__EXERCISE OBJECTIVE__. Which lines to output? The line containing "measZ c' => simp [cycleEvents, Ev.cyc, eq_comm]" and every line after it in the data below, each copied exactly.

__DATA SUPPLIED__.
= Beginning of Section =

import Summits.Ventures.QEC.CircuitDistance.SyndromeCycle
import HarnessLib

/-!
# P3-PORT (A1): cycle semantics of the SM circuit — `𝔽₂`-structure of states, fault-free evolution, the affine structure of
# `simulate`, linearity in the injected Pauli, events of the circuit (cell `qec`, experiment CDX, seat qec-cdx-type-1)

Everything here is generic in the circuit data `S : SMCode ℓ m` and proved from the definitions of `SyndromeCycle.lean`
(`applyEv`, `inject`, `simulate`); no table, no `decide`.
* `State.add` and its laws; `applyEv_add`/`applyEv_init` (ideal operations are linear and fix the all-clear state);
* `evolve` (fault-free run), `delta` (the injected vector), `inject_eq_add`, `simulate_eq_evolve_add` (affine structure),
  `simulate_init_add` (linearity in the injected Pauli at a fixed operation — the basis of the merge lemma);
* `Fault.cyc`, `Fault.retag`, `Ev.cyc`, `Ev.retag`, `mem_cycleEvents_iff`, `mem_allEvents_iff`, `allEvents_succ`;
* frame accessors `Frame.dataXb`, `Frame.dataZb`, `Frame.ancZx` and `toZ2`.
Nothing here asserts a value of `d_circ`.
-/

namespace Summit.Ventures.QEC.CircuitDistance

open Literature.InformationTheory.QuantumCodes

variable {ℓ m : ℕ}

/-! ## `𝔽₂`-structure of Pauli frames and states -/

/-- Pointwise product (XOR) of two states: frames multiply qubit-wise, outcome flips add. -/
def State.add (s t : State ℓ m) : State ℓ m :=
  ⟨fun q => P1.mul (s.frame q) (t.frame q), fun c i => xor (s.mX c i) (t.mX c i), fun c i => xor (s.mZ c i) (t.mZ c i)⟩

/-- Extensionality for states. -/
theorem State.ext' {s t : State ℓ m} (h₁ : s.frame = t.frame) (h₂ : s.mX = t.mX) (h₃ : s.mZ = t.mZ) : s = t := by
  cases s; cases t; cases h₁; cases h₂; cases h₃; rfl

/-- `P1.mul` unfolded. -/
theorem P1.mul_def (p q : P1) : P1.mul p q = (xor p.1 q.1, xor p.2 q.2) := rfl

/-- `State.add` is commutative. -/
theorem State.add_comm (s t : State ℓ m) : s.add t = t.add s := by
  apply State.ext' <;> funext <;> simp [State.add, P1.mul_def, Bool.xor_comm]

/-- `State.add` is associative. -/
theorem State.add_assoc (s t u : State ℓ m) : (s.add t).add u = s.add (t.add u) := by
  apply State.ext' <;> funext <;> simp [State.add, P1.mul_def]

/-- `State.init` is a right zero of `State.add`. -/
theorem State.add_init (s : State ℓ m) : s.add State.init = s := by
  apply State.ext' <;> funext <;> simp [State.add, P1.mul_def, State.init]

/-- `State.init` is a left zero of `State.add`. -/
theorem State.init_add (s : State ℓ m) : State.init.add s = s := by
  rw [State.add_comm]; exact State.add_init s

/-- Every state is its own inverse. -/
theorem State.add_self (s : State ℓ m) : s.add s = State.init := by
  apply State.ext' <;> funext <;> simp [State.add, P1.mul_def, State.init]

/-- Left-commutativity of `State.add`. -/
theorem State.add_left_comm (s t u : State ℓ m) : s.add (t.add u) = t.add (s.add u) := by
  rw [← State.add_assoc, State.add_comm s t, State.add_assoc]

/-- The cycle index of a fault. -/
def Fault.cyc : Fault ℓ m → ℕ
  | .cnot c _ _ _ _ => c | .idle c _ _ _ => c | .initX c _ => c | .initZ c _ => c | .measX c _ => c | .measZ c _ => c

/-- The same fault moved to cycle `c'`. -/
def Fault.retag (c' : ℕ) : Fault ℓ m → Fault ℓ m
  | .cnot _ lay i pc pt => .cnot c' lay i pc pt | .idle _ s i p => .idle c' s i p | .initX _ i => .initX c' i
  | .initZ _ i => .initZ c' i | .measX _ i => .measX c' i | .measZ _ i => .measZ c' i

/-- The cycle tag of an event. -/
def Ev.cyc : Ev → ℕ
  | .initX c => c | .initZ c => c | .measX c => c | .measZ c => c | .cnot c _ => c | .idle c _ => c

/-- The same event moved to cycle `c'`. -/
def Ev.retag (c' : ℕ) : Ev → Ev
  | .initX _ => .initX c' | .initZ _ => .initZ c' | .measX _ => .measX c' | .measZ _ => .measZ c'
  | .cnot _ lay => .cnot c' lay | .idle _ s => .idle c' s

/-- The `x`-bits of the data registers of a frame (left block `q(L)`, right block `q(R)`) over the code's column index
`Mono ⊕ Mono` — the support of the `X`-type data error. -/
def Frame.dataXb (F : Frame ℓ m) : BB.Mono ℓ m ⊕ BB.Mono ℓ m → Bool :=
  fun q => (F (q.elim (fun i => (Reg.L, i)) fun i => (Reg.R, i))).1

/-- The `z`-bits of the data registers of a frame — the support of the `Z`-type data error. -/
def Frame.dataZb (F : Frame ℓ m) : BB.Mono ℓ m ⊕ BB.Mono ℓ m → Bool :=
  fun q => (F (q.elim (fun i => (Reg.L, i)) fun i => (Reg.R, i))).2

/-- The `x`-bits of the `Z`-check ancilla register (`ζ`: an `X` left on a freshly re-initialised `Z`-ancilla by an
`InitZ` fault). -/
def Frame.ancZx (F : Frame ℓ m) : BB.Mono ℓ m → Bool := fun j => (F (Reg.Z, j)).1

/-- Boolean vector ↦ `𝔽₂`-vector. -/
def toZ2 {α : Type*} (b : α → Bool) : α → ZMod 2 := fun q => if b q then 1 else 0

/-- `toZ2` of one Boolean. -/
theorem toZ2_apply {α : Type*} (b : α → Bool) (q : α) : toZ2 b q = if b q then 1 else 0 := rfl

/-- `toZ2` turns `xor` into `+`. -/
theorem toZ2_xor {α : Type*} (a b : α → Bool) : toZ2 (fun q => xor (a q) (b q)) = toZ2 a + toZ2 b := by
  funext q
  rw [Pi.add_apply, toZ2_apply, toZ2_apply, toZ2_apply]
  cases a q <;> cases b q <;> decide

variable [NeZero ℓ] [NeZero m]

/-! ## Fault-free evolution, injected vectors, affine structure of `simulate` -/

/-- Fault-free evolution of a state through a list of events. -/
def evolve (S : SMCode ℓ m) (es : List Ev) (st : State ℓ m) : State ℓ m :=
  es.foldl (fun st e => applyEv S e st) st

/-- The vector a fault injects (its Pauli on the all-clear frame, or its outcome flip). -/
def delta (S : SMCode ℓ m) (f : Fault ℓ m) : State ℓ m := inject S f State.init

/-- `evolve` through no event. -/
@[simp] theorem evolve_nil (S : SMCode ℓ m) (st : State ℓ m) : evolve S [] st = st := rfl

/-- `evolve` through a first event. -/
@[simp] theorem evolve_cons (S : SMCode ℓ m) (e : Ev) (es : List Ev) (st : State ℓ m) :
    evolve S (e :: es) st = evolve S es (applyEv S e st) := rfl

/-- `evolve` through a concatenation. -/
theorem evolve_append (S : SMCode ℓ m) (es es' : List Ev) (st : State ℓ m) :
    evolve S (es ++ es') st = evolve S es' (evolve S es st) := by
  unfold evolve; rw [List.foldl_append]

/-- Ideal operations fix the all-clear state. -/
theorem applyEv_init (S : SMCode ℓ m) (e : Ev) : applyEv S e State.init = State.init := by
  cases e <;> apply State.ext' <;> funext q <;>
    simp [applyEv, State.init, Frame.cnotLayer, Frame.clearReg]

/-- Ideal operations are `𝔽₂`-linear on states. -/
theorem applyEv_add (S : SMCode ℓ m) (e : Ev) (s t : State ℓ m) :
    applyEv S e (s.add t) = (applyEv S e s).add (applyEv S e t) := by
  cases e <;>
    refine State.ext' (funext fun q => ?_) (funext fun a => funext fun b => ?_) (funext fun a => funext fun b => ?_) <;>
    simp only [applyEv, State.add, Frame.cnotLayer, Frame.clearReg, P1.mul_def] <;> (try split_ifs) <;>
    simp [Bool.xor_left_comm]

/-- Fault-free evolution is `𝔽₂`-linear. -/
theorem evolve_add (S : SMCode ℓ m) (es : List Ev) (s t : State ℓ m) :
    evolve S es (s.add t) = (evolve S es s).add (evolve S es t) := by
  induction es generalizing s t with
  | nil => rfl
  | cons e es ih => simp only [evolve_cons, applyEv_add, ih]

/-- Fault-free evolution fixes the all-clear state. -/
theorem evolve_init (S : SMCode ℓ m) (es : List Ev) : evolve S es State.init = State.init := by
  induction es with
  | nil => rfl
  | cons e es ih => simp only [evolve_cons, applyEv_init, ih]

/-- Injecting a fault adds its vector. -/
theorem inject_eq_add (S : SMCode ℓ m) (f : Fault ℓ m) (st : State ℓ m) : inject S f st = st.add (delta S f) := by
  cases f <;>
    refine State.ext' (funext fun q => ?_) (funext fun a => funext fun b => ?_) (funext fun a => funext fun b => ?_) <;>
    simp only [inject, delta, State.add, State.init, Frame.mulAt, P1.mul_def] <;> (try split_ifs) <;> simp_all

/-- `simulate` through no event. -/
@[simp] theorem simulate_nil (S : SMCode ℓ m) (f : Fault ℓ m) (st : State ℓ m) : simulate S f [] st = st := rfl

/-- `simulate` through a first event. -/
theorem simulate_cons (S : SMCode ℓ m) (f : Fault ℓ m) (e : Ev) (es : List Ev) (st : State ℓ m) :
    simulate S f (e :: es) st =
      simulate S f es (if e = f.ev then inject S f (applyEv S e st) else applyEv S e st) := rfl

/-- A fault whose event does not occur does nothing. -/
theorem simulate_of_not_mem (S : SMCode ℓ m) (f : Fault ℓ m) {es : List Ev} (h : f.ev ∉ es) (st : State ℓ m) :
    simulate S f es st = evolve S es st := by
  induction es generalizing st with
  | nil => rfl
  | cons e es ih =>
    have hne : e ≠ f.ev := fun he => h (he ▸ List.mem_cons_self)
    have h' : f.ev ∉ es := fun hm => h (List.mem_cons_of_mem _ hm)
    rw [simulate_cons, if_neg hne, evolve_cons, ih h']

/-- `simulate` over a concatenation. -/
theorem simulate_append (S : SMCode ℓ m) (f : Fault ℓ m) (es es' : List Ev) (st : State ℓ m) :
    simulate S f (es ++ es') st = simulate S f es' (simulate S f es st) := by
  induction es generalizing st with
  | nil => rfl
  | cons e es ih => rw [List.cons_append, simulate_cons, simulate_cons, ih]

/-- Affine structure: the faulty run from `st` is the fault-free run from `st` plus the faulty run from all-clear. -/
theorem simulate_eq_evolve_add (S : SMCode ℓ m) (f : Fault ℓ m) (es : List Ev) (st : State ℓ m) :
    simulate S f es st = (evolve S es st).add (simulate S f es State.init) := by
  induction es generalizing st with
  | nil => simp [State.add_init]
  | cons e es ih =>
    rw [simulate_cons, simulate_cons, evolve_cons, applyEv_init, ih]
    conv_rhs => rw [ih]
    by_cases he : e = f.ev
    · rw [if_pos he, if_pos he, inject_eq_add, inject_eq_add, State.init_add, evolve_add, State.add_assoc]
    · rw [if_neg he, if_neg he, evolve_init, State.init_add]

/-- Linearity in the injected vector at a fixed event: the effect of a product of Paulis on one operation is the
sum of the effects (the basis of the MERGE lemma `faultCount` ↔ cardinality). -/
theorem simulate_init_add (S : SMCode ℓ m) {f f₁ f₂ : Fault ℓ m} (h₁ : f₁.ev = f.ev) (h₂ : f₂.ev = f.ev)
    (hδ : delta S f = (delta S f₁).add (delta S f₂)) (es : List Ev) :
    simulate S f es State.init = (simulate S f₁ es State.init).add (simulate S f₂ es State.init) := by
  induction es with
  | nil => simp [State.add_init]
  | cons e es ih =>
    rw [simulate_cons, simulate_cons, simulate_cons, applyEv_init, h₁, h₂]
    by_cases he : e = f.ev
    · rw [if_pos he, if_pos he, if_pos he]
      rw [simulate_eq_evolve_add S f, simulate_eq_evolve_add S f₁ es, simulate_eq_evolve_add S f₂ es, ih]
      rw [inject_eq_add, inject_eq_add, inject_eq_add, State.init_add, State.init_add, State.init_add, hδ, evolve_add]
      -- AC rearrangement
      rw [State.add_assoc, State.add_assoc, ← State.add_assoc (evolve S es (delta S f₂)),
        State.add_comm (evolve S es (delta S f₂)) (simulate S f₁ es State.init), State.add_assoc]
    · rw [if_neg he, if_neg he, if_neg he, ih]

/-! ## Events of the circuit -/

omit [NeZero ℓ] [NeZero m] in
/-- The events of cycle `c` are exactly the events tagged `c`. -/
theorem mem_cycleEvents_iff (c : ℕ) (e : Ev) : e ∈ cycleEvents c ↔ e.cyc = c := by
  cases e with
  | initX c' => simp [cycleEvents, Ev.cyc, eq_comm]
  | initZ c' => simp [cycleEvents, Ev.cyc, eq_comm]
  | measX c' => simp [cycleEvents, Ev.cyc, eq_comm]
  | measZ c' => simp [cycleEvents, Ev.cyc, eq_comm]
  | cnot c' lay => cases lay <;> simp [cycleEvents, Ev.cyc, eq_comm]
  | idle c' s => cases s <;> simp [cycleEvents, Ev.cyc, eq_comm]

omit [NeZero ℓ] [NeZero m] in
/-- An event belongs to the `Nc`-cycle circuit iff its cycle tag is in `1 … Nc`. -/
theorem mem_allEvents_iff (Nc : ℕ) (e : Ev) : e ∈ allEvents Nc ↔ 1 ≤ e.cyc ∧ e.cyc ≤ Nc := by
  unfold allEvents
  rw [List.mem_flatMap]
  simp only [List.mem_range, mem_cycleEvents_iff]
  constructor
  · rintro ⟨c, hc, he⟩; omega
  · rintro ⟨h1, h2⟩; exact ⟨e.cyc - 1, by omega, by omega⟩

omit [NeZero ℓ] [NeZero m] in
/-- `allEvents` grows by whole cycles. -/
theorem allEvents_succ (Nc : ℕ) : allEvents (Nc + 1) = allEvents Nc ++ cycleEvents (Nc + 1) := by
  unfold allEvents
  rw [List.range_succ, List.flatMap_append]
  simp

omit [NeZero ℓ] [NeZero m] in
/-- The event of a fault carries the fault's cycle. -/
theorem Fault.ev_cyc (f : Fault ℓ m) : f.ev.cyc = f.cyc := by
  cases f <;> rfl

omit [NeZero ℓ] [NeZero m] in
/-- Retagging commutes with taking the event. -/
theorem Fault.ev_retag (f : Fault ℓ m) (c' : ℕ) : (f.retag c').ev = f.ev.retag c' := by
  cases f <;> rfl

omit [NeZero ℓ] [NeZero m] in
/-- The cycle of a retagged fault. -/
@[simp] theorem Fault.cyc_retag (f : Fault ℓ m) (c' : ℕ) : (f.retag c').cyc = c' := by
  cases f <;> rfl

omit [NeZero ℓ] [NeZero m] in
/-- The location of a retagged fault determines the original location given the cycle. -/
theorem Fault.loc_retag_inj {f g : Fault ℓ m} (c' : ℕ) (h : (f.retag c').loc = (g.retag c').loc) (hc : f.cyc = g.cyc) :
    f.loc = g.loc := by
  cases f <;> cases g <;> simp_all [Fault.retag, Fault.loc, Fault.cyc]

end Summit.Ventures.QEC.CircuitDistance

= End of Section =

__OUTPUT BELOW__.
  | measZ c' => simp [cycleEvents, Ev.cyc, eq_comm]
  | cnot c' lay => cases lay <;> simp [cycleEvents, Ev.cyc, eq_comm]
  | idle c' s => cases s <;> simp [cycleEvents, Ev.cyc, eq_comm]

omit [NeZero ℓ] [NeZero m] in
/-- An event belongs to the `Nc`-cycle circuit iff its cycle tag is in `1 … Nc`. -/
theorem mem_allEvents_iff (Nc : ℕ) (e : Ev) : e ∈ allEvents Nc ↔ 1 ≤ e.cyc ∧ e.cyc ≤ Nc := by
  unfold allEvents
  rw [List.mem_flatMap]
  simp only [List.mem_range, mem_cycleEvents_iff]
  constructor
  · rintro ⟨c, hc, he⟩; omega
  · rintro ⟨h1, h2⟩; exact ⟨e.cyc - 1, by omega, by omega⟩

omit [NeZero ℓ] [NeZero m] in
/-- `allEvents` grows by whole cycles. -/
theorem allEvents_succ (Nc : ℕ) : allEvents (Nc + 1) = allEvents Nc ++ cycleEvents (Nc + 1) := by
  unfold allEvents
  rw [List.range_succ, List.flatMap_append]
  simp

omit [NeZero ℓ] [NeZero m] in
/-- The event of a fault carries the fault's cycle. -/
theorem Fault.ev_cyc (f : Fault ℓ m) : f.ev.cyc = f.cyc := by
  cases f <;> rfl

omit [NeZero ℓ] [NeZero m] in
/-- Retagging commutes with taking the event. -/
theorem Fault.ev_retag (f : Fault ℓ m) (c' : ℕ) : (f.retag c').ev = f.ev.retag c' := by
  cases f <;> rfl

omit [NeZero ℓ] [NeZero m] in
/-- The cycle of a retagged fault. -/
@[simp] theorem Fault.cyc_retag (f : Fault ℓ m) (c' : ℕ) : (f.retag c').cyc = c' := by
  cases f <;> rfl

omit [NeZero ℓ] [NeZero m] in
/-- The location of a retagged fault determines the original location given the cycle. -/
theorem Fault.loc_retag_inj {f g : Fault ℓ m} (c' : ℕ) (h : (f.retag c').loc = (g.retag c').loc) (hc : f.cyc = g.cyc) :
    f.loc = g.loc := by
  cases f <;> cases g <;> simp_all [Fault.retag, Fault.loc, Fault.cyc]

end Summit.Ventures.QEC.CircuitDistance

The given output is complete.